[Start of Attachment]

import Summits.ValiantsHypothesis.ValiantsHypothesis.Theorems.LacunarySymmetroidMatrixDescartesPivotArrowSixKit

/-!
# `MatrixDescartes` (stmt-ValiantsHypothesis-18050) — pivot column at all sizes, GENERIC kit: the scalar model of a
# stacked arrowhead construction whose block shape crosses its level TWICE (the `K = 2` column)

HONEST FRAMING.  Cell `pub-symmetroid`, seat `val-sym-mdr-p2` (gen 8); helper file `--supports` the crux
`Theses.LacunarySymmetroid.MatrixDescartes` (OPEN), NO closure claim.  Pure one-variable real analysis, generic in the block
shape: the soft induction of `…PivotArrowSixKit` with TWO sign points instead of six: an ABSTRACT shape function
`φ : ℝ → ℝ` with `φ → 0` at `0` and at `∞` and values `< θ, > θ` at two points `p₁ > p₂ > 0` (`θ > 0`).  It is
instantiated in `…PivotArrowTwo` by the `K = 2` balanced arrowhead block (target row: conjb-1's `Pivot.PivotRootLawAt m 2 1 B`,
the index-ONE column of the V-law format).  Nothing here bears on `MatrixDescartes`
in its window, on `stub_twoSided`, `DoorA26` / `DoorA34`, the census registers, or `VP ≠ VNP`.

THE MODEL `M(x) = x⁻³ − 1 + ∑ᵢ Uᵢ φ(x/Ξᵢ)` and THE INDUCTION (`PivotArrowTwo.model_alternates`): for every `k` there are
positive `Ξ, U : Fin k → ℝ` and a strictly decreasing list of `2k + 2` positive points along which `M` has the signs
`−, +, −, …, +` (from the largest point down); step: amplitude `U' := 1/θ`, new scale `Ξ' → ∞`, two new points `p₁Ξ' > p₂Ξ'`,
finitely many eventual strict inequalities (`Filter.eventually_all`).  No quantitative estimate anywhere.

[folklore] Elementary real analysis over Mathlib.  Axioms `propext`, `Classical.choice`, `Quot.sound`.
-/

set_option linter.dupNamespace false

namespace Summit.ValiantsHypothesis.ValiantsHypothesis.Theorems.LacunarySymmetroidMatrixDescartes

open scoped BigOperators Topology
open Filter Matrix

namespace PivotArrowTwo

/-- The scalar model `M(x) = x⁻³ − 1 + ∑ᵢ Uᵢ φ(x / Ξᵢ)` for a block shape `φ` (local notation, no definition). -/
local notation3 (prettyPrint := false) "M⟦" φ ", " Ξ ", " U "⟧(" x ")" =>
  ((x : ℝ)⁻¹ ^ 3 - 1 + ∑ i, (U : Fin _ → ℝ) i * (φ : ℝ → ℝ) ((x : ℝ) / (Ξ : Fin _ → ℝ) i))

/-! The limit lemmas for the model (`model_snoc`, `model_tendsto_atTop`, `tendsto_newBlock_zero`,
`tendsto_model_newPoint`) are the generic ones of `…PivotArrowSixKit` (namespace `PivotArrowSix`). -/

/-! ## Sign bookkeeping along `vecCons` -/

/-- Prepending two points with signs `−, +` to an alternating list keeps it alternating (the parity of the old indices
is unchanged). [bookkeeping] -/
theorem alt_cons₂ {m : ℕ} (f : ℝ → ℝ) (σ : Fin (m + 1) → ℝ) {a b : ℝ} (ha : f a < 0) (hb : 0 < f b)
    (hσ : ∀ j : Fin (m + 1), 0 < (-1 : ℝ) ^ ((j : ℕ) + 1) * f (σ j)) :
    ∀ j : Fin (m + 1 + 1 + 1), 0 < (-1 : ℝ) ^ ((j : ℕ) + 1) * f (vecCons a (vecCons b σ) j) := by
  intro j
  refine Fin.cases ?_ (fun j => ?_) j
  · simp only [Fin.val_zero, Matrix.cons_val_zero]
    norm_num
    exact ha
  refine Fin.cases ?_ (fun j => ?_) j
  · simp only [Fin.val_succ, Fin.val_zero, Matrix.cons_val_succ, Matrix.cons_val_zero]
    norm_num
    exact hb
  have h := hσ j
  have h2 : (-1 : ℝ) ^ ((j : ℕ) + 1 + 1 + 1) = (-1 : ℝ) ^ ((j : ℕ) + 1) := by ring
  simp only [Fin.val_succ, Matrix.cons_val_succ]
  rw [h2]
  exact h

/-- All entries positive after prepending two positive points. [bookkeeping] -/
theorem pos_cons₂ {m : ℕ} (σ : Fin (m + 1) → ℝ) {a b : ℝ} (ha : 0 < a) (hb : 0 < b) (hσ : ∀ j, 0 < σ j) :
    ∀ j : Fin (m + 1 + 1 + 1), 0 < (vecCons a (vecCons b σ)) j := by
  intro j
  refine Fin.cases ?_ (fun j => ?_) j
  · simpa using ha
  refine Fin.cases ?_ (fun j => ?_) j
  · simpa using hb
  simpa [Matrix.cons_val_succ] using hσ j

/-! ## The induction step -/

section Step

variable (φ : ℝ → ℝ) (hφ0 : Tendsto φ (𝓝 0) (𝓝 0)) (hφinf : Tendsto φ atTop (𝓝 0))
  {θ p₁ p₂ : ℝ} (hθ : 0 < θ) (h21 : p₂ < p₁) (hp2 : 0 < p₂) (s₁ : φ p₁ < θ) (s₂ : θ < φ p₂)

include hφ0 hφinf hθ h21 hp2 s₁ s₂

/-- **One more block.**  Given positive scales `Ξ : Fin k → ℝ`, amplitudes `U`, and a strictly decreasing list `σ` of
positive points along which the model alternates `−, +, −, …` (from the largest point), there are `Ξ', U' > 0` such
that the extended model (new block of scale `Ξ'`, amplitude `U' = 1/θ`) alternates along the list extended by the two
points `p₁Ξ' > p₂Ξ'` on top. [folklore] -/
theorem step {k m : ℕ} (Ξ U : Fin k → ℝ) (hΞ : ∀ i, 0 < Ξ i)
    (σ : Fin (m + 1) → ℝ) (hanti : StrictAnti σ) (hpos : ∀ j, 0 < σ j)
    (hsign : ∀ j : Fin (m + 1), 0 < (-1 : ℝ) ^ ((j : ℕ) + 1) * M⟦φ, Ξ, U⟧(σ j)) :
    ∃ Ξ' U' : ℝ, 0 < Ξ' ∧ 0 < U' ∧
      StrictAnti (vecCons (p₁ * Ξ') (vecCons (p₂ * Ξ') σ)) ∧
      (∀ j, 0 < (vecCons (p₁ * Ξ') (vecCons (p₂ * Ξ') σ)) j) ∧
      ∀ j : Fin (m + 1 + 1 + 1), 0 < (-1 : ℝ) ^ ((j : ℕ) + 1) *
        M⟦φ, Fin.snoc Ξ Ξ', Fin.snoc U U'⟧((vecCons (p₁ * Ξ') (vecCons (p₂ * Ξ') σ)) j) := by
  obtain ⟨U', hU'⟩ : ∃ U' : ℝ, U' = 1 / θ := ⟨_, rfl⟩
  have hU'pos : 0 < U' := by rw [hU']; positivity
  -- (E1) old points keep their signs
  have E1 : ∀ j : Fin (m + 1), ∀ᶠ Ξ' : ℝ in atTop,
      0 < (-1 : ℝ) ^ ((j : ℕ) + 1) * (M⟦φ, Ξ, U⟧(σ j) + U' * φ (σ j / Ξ')) := by
    intro j
    have ht : Tendsto (fun Ξ' : ℝ => (-1 : ℝ) ^ ((j : ℕ) + 1) * (M⟦φ, Ξ, U⟧(σ j) + U' * φ (σ j / Ξ')))
        atTop (𝓝 ((-1 : ℝ) ^ ((j : ℕ) + 1) * (M⟦φ, Ξ, U⟧(σ j) + 0))) :=
      ((PivotArrowSix.tendsto_newBlock_zero φ hφ0 (σ j) U').const_add _).const_mul _
    rw [add_zero] at ht
    exact ht.eventually_const_lt (hsign j)
  -- (E2) the new points
  have E2 : ∀ y : ℝ, 0 < y → ∀ c : ℝ, c < -1 + U' * φ y →
      ∀ᶠ Ξ' : ℝ in atTop, c < M⟦φ, Ξ, U⟧(y * Ξ') + U' * φ (y * Ξ' / Ξ') := by
    intro y hy c hc
    have ht : Tendsto (fun Ξ' : ℝ => M⟦φ, Ξ, U⟧(y * Ξ') + U' * φ (y * Ξ' / Ξ')) atTop
        (𝓝 (-1 + U' * φ y)) := by
      refine ((PivotArrowSix.tendsto_model_newPoint φ hφinf Ξ U hΞ hy).add_const (U' * φ y)).congr' ?_
      filter_upwards [eventually_gt_atTop (0 : ℝ)] with Ξ' hΞ'
      rw [mul_div_cancel_right₀ y hΞ'.ne']
    exact ht.eventually_const_lt hc
  have E2' : ∀ y : ℝ, 0 < y → ∀ c : ℝ, -1 + U' * φ y < c →
      ∀ᶠ Ξ' : ℝ in atTop, M⟦φ, Ξ, U⟧(y * Ξ') + U' * φ (y * Ξ' / Ξ') < c := by
    intro y hy c hc
    have ht : Tendsto (fun Ξ' : ℝ => M⟦φ, Ξ, U⟧(y * Ξ') + U' * φ (y * Ξ' / Ξ')) atTop
        (𝓝 (-1 + U' * φ y)) := by
      refine ((PivotArrowSix.tendsto_model_newPoint φ hφinf Ξ U hΞ hy).add_const (U' * φ y)).congr' ?_
      filter_upwards [eventually_gt_atTop (0 : ℝ)] with Ξ' hΞ'
      rw [mul_div_cancel_right₀ y hΞ'.ne']
    exact ht.eventually_lt_const hc
  -- the signs of the six limiting values: `-1 + φ(p)/θ`
  have key : ∀ p : ℝ, -1 + U' * φ p = (φ p - θ) / θ := by
    intro p
    rw [hU']
    field_simp
    ring
  have t₁ : -1 + U' * φ p₁ < 0 := by rw [key]; exact div_neg_of_neg_of_pos (by linarith) hθ
  have t₂ : (0 : ℝ) < -1 + U' * φ p₂ := by rw [key]; exact div_pos (by linarith) hθ
  have hp1 : 0 < p₁ := hp2.trans h21
  -- collect finitely many eventual facts and pick `Ξ'`
  obtain ⟨Ξ', hΞ'pos, hΞ'big, hold, hn1, hn2⟩ :
      ∃ Ξ' : ℝ, 0 < Ξ' ∧ σ 0 / p₂ < Ξ' ∧
        (∀ j : Fin (m + 1), 0 < (-1 : ℝ) ^ ((j : ℕ) + 1) * (M⟦φ, Ξ, U⟧(σ j) + U' * φ (σ j / Ξ'))) ∧
        M⟦φ, Ξ, U⟧(p₁ * Ξ') + U' * φ (p₁ * Ξ' / Ξ') < 0 ∧
        0 < M⟦φ, Ξ, U⟧(p₂ * Ξ') + U' * φ (p₂ * Ξ' / Ξ') := by
    have hall : ∀ᶠ Ξ' : ℝ in atTop, 0 < Ξ' ∧ σ 0 / p₂ < Ξ' ∧
        (∀ j : Fin (m + 1), 0 < (-1 : ℝ) ^ ((j : ℕ) + 1) * (M⟦φ, Ξ, U⟧(σ j) + U' * φ (σ j / Ξ'))) ∧
        M⟦φ, Ξ, U⟧(p₁ * Ξ') + U' * φ (p₁ * Ξ' / Ξ') < 0 ∧
        0 < M⟦φ, Ξ, U⟧(p₂ * Ξ') + U' * φ (p₂ * Ξ' / Ξ') := by
      refine (eventually_gt_atTop 0).and ((eventually_gt_atTop _).and ((eventually_all.2 E1).and
        ((E2' p₁ hp1 0 t₁).and (E2 p₂ hp2 0 t₂))))
    exact hall.exists
  have hσ0 : σ 0 < p₂ * Ξ' := by
    have := (div_lt_iff₀ hp2).1 hΞ'big
    linarith
  refine ⟨Ξ', U', hΞ'pos, hU'pos, ?_, ?_, ?_⟩
  · -- strictly decreasing
    exact StrictAnti.vecCons (StrictAnti.vecCons hanti hσ0) (mul_lt_mul_of_pos_right h21 hΞ'pos)
  · exact pos_cons₂ σ (mul_pos hp1 hΞ'pos) (mul_pos hp2 hΞ'pos) hpos
  · refine alt_cons₂ (fun x => M⟦φ, Fin.snoc Ξ Ξ', Fin.snoc U U'⟧(x)) σ ?_ ?_ ?_
    · rw [PivotArrowSix.model_snoc]; simpa using hn1
    · rw [PivotArrowSix.model_snoc]; simpa using hn2
    · intro j
      rw [PivotArrowSix.model_snoc]
      exact hold j

/-- **THE SCALAR MODEL ALTERNATES `2k + 2` TIMES.**  For every `k` there are positive scales and amplitudes
`Ξ, U : Fin k → ℝ` and a strictly decreasing list of `2k + 2` positive points along which the model
`x⁻³ − 1 + ∑ᵢ Uᵢ φ(x/Ξᵢ)` has the signs `−, +, −, +, …, +` (from the largest point down). [folklore] -/
theorem model_alternates (k : ℕ) :
    ∃ (Ξ U : Fin k → ℝ) (σ : Fin (2 * k + 1 + 1) → ℝ), (∀ i, 0 < Ξ i) ∧ (∀ i, 0 < U i) ∧
      StrictAnti σ ∧ (∀ j, 0 < σ j) ∧
      ∀ j : Fin (2 * k + 1 + 1), 0 < (-1 : ℝ) ^ ((j : ℕ) + 1) * M⟦φ, Ξ, U⟧(σ j) := by
  induction k with
  | zero =>
    refine ⟨Fin.elim0, Fin.elim0, ![2, 1 / 2], fun i => i.elim0, fun i => i.elim0, ?_, ?_, ?_⟩
    · refine StrictAnti.vecCons (strictAnti_vecEmpty) ?_
      show (1 : ℝ) / 2 < 2
      norm_num
    · intro j
      fin_cases j <;> simp
    · intro j
      fin_cases j <;> simp <;> norm_num
  | succ k ih =>
    obtain ⟨Ξ, U, σ, hΞ, hU, hanti, hpos, hsign⟩ := ih
    obtain ⟨Ξ', U', hΞ', hU', hanti', hpos', hsign'⟩ :=
      step φ hφ0 hφinf hθ h21 hp2 s₁ s₂ Ξ U hΞ σ hanti hpos hsign
    refine ⟨Fin.snoc Ξ Ξ', Fin.snoc U U', vecCons (p₁ * Ξ') (vecCons (p₂ * Ξ') σ), ?_, ?_, hanti', hpos', hsign'⟩
    · intro i
      refine Fin.lastCases ?_ (fun i => ?_) i
      · simpa using hΞ'
      · simpa using hΞ i
    · intro i
      refine Fin.lastCases ?_ (fun i => ?_) i
      · simpa using hU'
      · simpa using hU i

end Step

end PivotArrowTwo

end Summit.ValiantsHypothesis.ValiantsHypothesis.Theorems.LacunarySymmetroidMatrixDescartes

[End of Attachment]

### Work request
Please, from the entries above, set down exactly the lines from the one containing "at two points" through the one containing "the index-ONE column", and only those.

### Answer for this exercise
`φ : ℝ → ℝ` with `φ → 0` at `0` and at `∞` and values `< θ, > θ` at two points `p₁ > p₂ > 0` (`θ > 0`).  It is
instantiated in `…PivotArrowTwo` by the `K = 2` balanced arrowhead block (target row: conjb-1's `Pivot.PivotRootLawAt m 2 1 B`,
the index-ONE column of the V-law format).  Nothing here bears on `MatrixDescartes`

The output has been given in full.